カボチャが二つあるとします。どちらが重いか。それは量りにのせれば比較できます。どちらが大きいか。これも物差しで測ればいい。数字にすれば比較可能です。ならばどちらが美味しいか。これは個人の主観に頼らざるをえないので、明確な基準はありません。世界には比較できるものと、出来ないものがあります。
例えばケーキなら美味しいほうが売れる。どちらが美味しいかは主観で変わる。しかし評判で間接的に測ることが出来る。でも評判が外れることもある。これは自分の主観が評判とずれているときです。世間とずれていても美味しくないものは美味しくない。それが主観です。
ケーキの味を主観で比較することは可能です。ではカボチャとケーキの味の比較はどうか。そもそも種類が違うものを比較できるのかどうか。別種のものを比較するには共通の物差しが必要です。しかしなにもかも量化して数字にできるわけではありません。そこで値段をつけることで、比較できなものを比較してしまうことになる。
値段がついているものは、種類が違っていても比較が可能となっています。つまり高いほうが高価である、ということです。しかし、実際の内容と値段が正確に伴っていることは、そう多くはありません。適当に値段をつけられているものだってあります。確かなことは、値段によって金額が決まっているということだけです。

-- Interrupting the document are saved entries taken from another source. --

import Literature.NumberTheory.LFunctions.GuthMaynardS2BoundFreeT
import Literature.NumberTheory.LFunctions.LargeValuesS2GeneralK
import HarnessLib

/-!
# Guth–Maynard Proposition 6.1 (the `S₂` bound) AS PRINTED: `T` free and `k` free

NOT RH-BEARING (D-0040; bears_on LADDER-RH §4 HELD `DensityLadder`): a large-values / zero-density
result counts zeros off the critical line, it never empties the strip
(`Literature.Barriers.RiemannHypothesis.LindelofBacklund`); nothing in this file bears on the truth of RH.

Topic `NumberTheory/LFunctions`. L. Guth, J. Maynard, *New large value estimates for Dirichlet
polynomials*, Ann. of Math. (2) 203 (2026) = arXiv:2405.20552, **Proposition 6.1** (`S₂` bound):
"For any choice of `k ∈ ℕ` we have
`S₂ ⪅_{ε,k} N²|W|² + TN|W|^{2−1/k} + N²|W|²(T^{1/2}/|W|^{3/4})^{1/k}`."
Here `S₂ = GuthMaynardFourier.S2 w N W` (Lemma 4.5: the part of `tr((M_W M_W^*)³)` with exactly two
`m_i ≠ 0`) for the cutoff `w` fixed in §3, `W` is a `T^ε`-separated set in an interval of length `T`
(the standing setting of §§4–12), `1 ≤ N ≤ T` ("we may assume `N < T`", §3), and `A ⪅_z B` means
(§2) "for any `ϵ > 0` there is `C(ϵ, z)` with `|A| ≤ C T^ϵ B` for all large `T`", rendered as
`∀ δ > 0 ∃ C T₀ ∀ T ≥ T₀`.

* `GuthMaynard2026_proposition_6_1` — the statement as printed (binder shape of the free-`T`
  Propositions 8.1 / 10.1 of the tree, `GuthMaynard2026_proposition_10_1`), TYPED and PROVED
  (`GuthMaynard2026_proposition_6_1_holds`).

The tree already proves: the case `k = 4`, `T = N^{6/5}` (`GuthMaynardS2.S2_bound`,
`LargeValuesS2Bound.lean`); the case `k = 4`, `T` free (`GuthMaynardS2FreeT.S2_bound_freeT`,
`GuthMaynardS2BoundFreeT.lean`); and the general-`k` Hölder/Heath-Brown step (6.3)–(6.5)
(`GuthMaynardS2K.sum_sq_norm_dirD_le_k`, `LargeValuesS2GeneralK.lean`). This file splices them.

## Proof (the printed §6 argument, general `k`)

* `GuthMaynardS2AsPrinted.class_le_k` — one dyadic class `|t−t'| ∼ T₀`: Lemma 6.2
  (`sum_sq_norm_coefB_le`, length `M ≍ N^η T₀/N`) and the general-`k` bound (6.5) for
  `∑_{t,t'}|∑_{m∼M} m^{i(t−t')}|²` in the shape `M|W|² + M²|W|^{2−1/k} + M T^{1/(2k)}|W|^{2−3/(4k)}`
  (= `GuthMaynardS2.class_le` with the exponents `7/4 ↦ 2−1/k`, `T^{1/8}|W|^{29/16} ↦ T^{1/(2k)}|W|^{2−3/(4k)}`).
* `GuthMaynardS2AsPrinted.S2_bound_of_le_pow_k` — the range `N ≤ T ≤ N^A`
  (= `GuthMaynardS2FreeT.S2_bound_of_le_pow` with `GuthMaynardS2K.sum_sq_norm_dirD_le_k` in place of
  `GuthMaynardS2.sum_sq_norm_dirD_le`): `norm_S2_le`, `sum_pairs_le_classes` (diagonal, small
  differences `|t−t'| ≤ N^{1−η}` where `B_N` is negligible by Lemma 4.3, dyadic classes), `class_le_k`.
* `GuthMaynardS2AsPrinted.S2_bound_freeT_k` — all `1 ≤ N ≤ T`: `A = ⌈2/δ⌉`; for `N^A ≤ T` the trivial
  bound `|S₂| ≪ N³|W|² ≤ T^{δ}N²|W|²` (`GuthMaynardS2FreeT.norm_S2_le_trivial`).
* `GuthMaynard2026_proposition_6_1_holds` — the printed third term
  `N²|W|²(T^{1/2}/|W|^{3/4})^{1/k} = N² T^{1/(2k)} |W|^{2−3/(4k)}`.

No new named fact: the one definition of this file is proved in this file (net debt 0).

## References

* L. Guth, J. Maynard, *New large value estimates for Dirichlet polynomials*, Ann. of Math. (2) 203
  (2026), no. 2, 623–675; arXiv:2405.20552 (2024): §2 (notation `⪅`), §6 (Proposition 6.1, Lemma 6.2,
  (6.2)–(6.5)), §12 (eq. (12.1), "`k` comes from the bound for `S₂`"). [key `GuthMaynard2026`]
* D. R. Heath-Brown, *A large values estimate for Dirichlet polynomials*, J. London Math. Soc. (2) 20
  (1979), 8–18 (the tree's `HeathBrownDZS.heathBrown_differenceSet`, via `LargeValuesS2GeneralK.lean`).
-/

noncomputable section

open Real Set Filter Topology Complex MeasureTheory Finset
open scoped FourierTransform ContDiff ComplexConjugate

namespace Literature.NumberTheory.LFunctions

namespace GuthMaynardS2AsPrinted

open GuthMaynardFourier GuthMaynardEnergy GuthMaynardRFunction Literature.Analysis.Fourier DoubleZetaSums
  GuthMaynardS2 GuthMaynardS2FreeT

section weight

variable {w : ℝ → ℝ}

ものの値段が本質的な価値を表していないとするならば、その価値を知るには「自分で判断する」しかありません。これまでの経験や知識、さらには感性や直観なども総合して、本質的な価値を判断します。そうすることで値段ほどのものではない、と見切ることもできる。もしそのような「自分の判断」がなければ、値段に従うしかありません。
自分で判断する力がなければ、必然的にお金による判断に頼るしかありません。あるいは世間の評判に頼るしかない。値段、ブランド、モード、世間の評判、これらに従うのは、自分で判断する力がないからでしょう。つまり「比較できない価値」を認識できない。なぜなら、「自分」(自我)という「比較できない価値」を見失っているからです。「自分」が他人と比較できない存在であることを、実感していれば、自分の感性は発動し、「比較できない価値」を自分で判断できるようになるのです。